Portrait de Michel de l'Hospital - Musée du Louvre

vendredi 27 mai 2022

Joachimi Bellaii Andini Poematum : Les élégies latines de Joachim du Bellay, angevin (1558)

En 1553, Joachim du Bellay quitte la France pour accompagner son oncle, le cardinal Jean du Bellay, à la cour pontificale de Rome. La perspective de vivre sur les lieux où vécurent tant de figures antiques et de découvrir les antiquités de Rome l’enthousiasme. Il compte jouer un rôle politique.

Mais il va rapidement déchanter, déçu par Rome, par les intrigues de la Cour comme par les missions qu’on lui confie.

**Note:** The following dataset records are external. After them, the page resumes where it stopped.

import Mathlib
import Literature.AlgebraicGeometry.Resolution.RegularSystemOfParameters
import Literature.AlgebraicGeometry.Resolution.RegularLocalRingsProofs
import HarnessLib

/-!
# Route `RadicialJung`, crux `CleanModels` (stmt-15917) — (C-curve) sub-line, shared brick: the local ring of the regular centre curve is a DVR

Lead `res-B-lead-1` g6 (plan `Cruxes/CleanModels/Lines/Sketch-memo-Ccurve-plan.md` §1 S5₀/S5a).  OURS · counted 0.  Nothing here proves resolution in
characteristic `p`; resolution in char `p` is NOT proved.

For a regular local ring `S` of dimension 3 with regular system of parameters `(t₀, t₁, t₂)`: the quotient `S ⧸ (t₀, t₁)` — the local ring `O_{C,P}` of the centre
curve `C = V(t₀, t₁)` in the (C-curve) persist — is a DISCRETE VALUATION RING with uniformizer the image of `t₂` (`quotient_span_pair_dvr`), and a residue-perfectness
hypothesis on `S` («every element is a `p`-th power modulo `𝔪`») passes to the quotient (`quotient_residue_pth_powers`).  Consumers: `stub_Cc_persistForm1/2/3` (the orders
`ord_z̄` of `v₁`-units of `S` along the curve; ✓ `Ccurve.exists_sub_pow_eq_unit_mul_pow_of_finrank` at `D = S ⧸ (t₀, t₁)`).
-/

noncomputable section

set_option linter.dupNamespace false

open IsLocalRing Literature.AlgebraicGeometry.Resolution

namespace Summit.ResolutionOfSingularities.ResolutionOfSingularities.Theorems.RadicialJung.CleanModels.Ccurve

variable {S : Type} [CommRing S] [IsRegularLocalRing S]

omit [CommRing S] [IsRegularLocalRing S] in
/-- The index pair `{0, 1} ⊂ Fin 3` and its image `{t₀, t₁}`. [folklore] -/
theorem image_pair (t : Fin 3 → S) : t '' ((({0, 1} : Finset (Fin 3)) : Set (Fin 3))) = {t 0, t 1} := by
  rw [Finset.coe_insert, Finset.coe_singleton, Set.image_insert_eq, Set.image_singleton]

/-- **`S ⧸ (t₀, t₁)` is a discrete valuation ring with uniformizer `t̄₂`** for a regular local ring `S` with regular system of parameters `(t₀, t₁, t₂)`: the
quotient is a regular local domain (Matsumura 14.2/14.3, tree ✓ `isRegularLocalRing_quotient_span_image`), its maximal ideal is generated by `t̄₂ ≠ 0`, hence it is a
DVR (Mathlib `IsDiscreteValuationRing.TFAE`). [folklore] -/
theorem quotient_span_pair_dvr (hd : (maximalIdeal S).spanFinrank = 3) (t : Fin 3 → S)
    (ht : Ideal.span (Set.range t) = maximalIdeal S) :
    ∃ (_ : IsDomain (S ⧸ Ideal.span ({t 0, t 1} : Set S))),
      IsDiscreteValuationRing (S ⧸ Ideal.span ({t 0, t 1} : Set S)) ∧
      Irreducible (Ideal.Quotient.mk (Ideal.span ({t 0, t 1} : Set S)) (t 2)) := by
  classical
  set P : Ideal S := Ideal.span ({t 0, t 1} : Set S) with hP
  have hPimg : Ideal.span (t '' ((({0, 1} : Finset (Fin 3)) : Set (Fin 3)))) = P := by rw [image_pair]
  haveI hreg : IsRegularLocalRing (S ⧸ P) := by
    rw [← hPimg]; exact isRegularLocalRing_quotient_span_image hd t ht _
  haveI : IsDomain (S ⧸ P) := isDomain_of_isRegularLocalRing _
  -- `t₂ ∉ (t₀, t₁)`
  have ht2 : t 2 ∉ P := by
    rw [← hPimg]
    exact not_mem_span_image_of_not_mem hd t ht (by decide)
  have hz0 : Ideal.Quotient.mk P (t 2) ≠ 0 := by
    rwa [Ne, Ideal.Quotient.eq_zero_iff_mem]
  -- the maximal ideal of the quotient is `(t̄₂)`
  haveI : IsLocalHom (Ideal.Quotient.mk P) := IsLocalHom.of_surjective _ Ideal.Quotient.mk_surjective
  have hmax : maximalIdeal (S ⧸ P) = Ideal.span {Ideal.Quotient.mk P (t 2)} := by
    have h1 : maximalIdeal (S ⧸ P) = (maximalIdeal S).map (Ideal.Quotient.mk P) := by
      rw [← IsLocalRing.maximalIdeal_comap (Ideal.Quotient.mk P),
        Ideal.map_comap_of_surjective _ Ideal.Quotient.mk_surjective]
    rw [h1, ← ht, Ideal.map_span]
    apply le_antisymm
    · rw [Ideal.span_le]
      rintro _ ⟨_, ⟨i, rfl⟩, rfl⟩
      have h0 : Ideal.Quotient.mk P (t 0) = 0 := Ideal.Quotient.eq_zero_iff_mem.mpr (Ideal.subset_span (by simp))
      have h1' : Ideal.Quotient.mk P (t 1) = 0 := Ideal.Quotient.eq_zero_iff_mem.mpr (Ideal.subset_span (by simp))
      fin_cases i
      · show Ideal.Quotient.mk P (t 0) ∈ _
        rw [h0]; exact Ideal.zero_mem _
      · show Ideal.Quotient.mk P (t 1) ∈ _
        rw [h1']; exact Ideal.zero_mem _
      · exact Ideal.subset_span rfl
    · rw [Ideal.span_le, Set.singleton_subset_iff]
      exact Ideal.subset_span ⟨t 2, ⟨2, rfl⟩, rfl⟩
  have hnf : ¬ IsField (S ⧸ P) := by
    rw [IsLocalRing.isField_iff_maximalIdeal_eq, hmax, Ideal.span_singleton_eq_bot]
    exact hz0
  have hprinc : (maximalIdeal (S ⧸ P)).IsPrincipal := ⟨⟨Ideal.Quotient.mk P (t 2), hmax⟩⟩
  have hdvr : IsDiscreteValuationRing (S ⧸ P) := ((IsDiscreteValuationRing.TFAE (S ⧸ P) hnf).out 0 4).mpr hprinc
  exact ⟨inferInstance, hdvr, IsDiscreteValuationRing.irreducible_of_span_eq_maximalIdeal _ hz0 hmax⟩

omit [IsRegularLocalRing S] in
/-- Residue-perfectness passes to quotients: if every element of the local ring `S` is a `p`-th power modulo `𝔪_S`, the same holds in `S ⧸ P` for
`P ≤ 𝔪_S`-style quotients (any proper quotient that is local with `𝔪_{S/P} = 𝔪_S / P`). [folklore] -/
theorem quotient_residue_pth_powers [IsLocalRing S] (p : ℕ) (P : Ideal S) [IsLocalRing (S ⧸ P)]
    (hperf : ∀ u : S, ∃ e : S, u - e ^ p ∈ maximalIdeal S) :
    ∀ u : S ⧸ P, ∃ e : S ⧸ P, u - e ^ p ∈ maximalIdeal (S ⧸ P) := by
  haveI : Nontrivial (S ⧸ P) := inferInstance
  haveI : IsLocalHom (Ideal.Quotient.mk P) := IsLocalHom.of_surjective _ Ideal.Quotient.mk_surjective
  intro u
  obtain ⟨u, rfl⟩ := Ideal.Quotient.mk_surjective u
  obtain ⟨e, he⟩ := hperf u
  refine ⟨Ideal.Quotient.mk P e, ?_⟩
  rw [← map_pow, ← map_sub]
  exact IsLocalRing.map_maximalIdeal_le (Ideal.Quotient.mk P) (Ideal.mem_map_of_mem _ he)

end Summit.ResolutionOfSingularities.ResolutionOfSingularities.Theorems.RadicialJung.CleanModels.Ccurve

end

Le cardinal du Bellay est tombé en disgrâce auprès du roi de France et ne peut guère influer sur le cours des évènements. Joachim s’ennuie. Plusieurs fois, il envisage un retour au pays natal mais l’espoir d’une brillante carrière diplomatique le retient à Rome. Réduit à administrer l’intendance de la maison du cardinal, il met à profit ses longues périodes d’oisiveté en écrivant des poèmes en français ou en latin, alternant les sonnets, les élégies, les œuvres satiriques et les épigrammes.

L’édition des Poemata chez Fédéric Morel, au Franc Meurier.

En août 1557, Joachim tombe malade et souffre de plus en plus de surdité, le cardinal Jean du Bellay le renvoie en France. Le poète loge au cloître Notre-Dame chez son ami Claude de Bizé, auquel il s'adresse dans les sonnets 64, 136 et 142 des Regrets.

En janvier 1558, il fait publier par Fédéric Morel, tenant boutique rue Jean de Beauvais, ses trois principaux recueils : Les Regrets, Les Antiquités de Rome et les Poemata. Alors que les Antiquités de Rome évoquent la grandeur et le déclin de l'ancienne capitale du monde, Les Regrets fustigent la corruption de la Rome moderne et témoignent de la douleur de l'exil. Joachimi Bellaii Andini Poematum libri Quatuor est un recueil plus hétérogène, composés de 162 pièces inédites divisées en quatre parties distinctes : Elegiae, Epigrammata, Amores et Tumuli. La première partie, les élégies, constitue le pendant latin des Regrets. Leur date de parution peut-être estimée à novembre ou décembre 1558 puisqu’ils contiennent une épitaphe de Saint Gelais, mort le 14 octobre (Tum. 39) bien qu'ils portent au verso de leur page de titre un privilège à la date du 3 mars, qui protège les autres recueils publiés bien plus tôt dans l’année comme les Antiquitez.

La lettre dédicace du Chancelier Francois Olivier à Fédéric Morel 

Ad Lectorem

Il peut paraitre paradoxal que celui qui avait critiqué neuf ans plus tôt dans Défense et illustration de la langue française, ces poètes néo-latins, pâles imitateurs de Cicéron, suive le même chemin. Et d’ailleurs, Du Bellay en est quelque peu embarrassé et tient à se justifier dans la préface Ad Lectorem.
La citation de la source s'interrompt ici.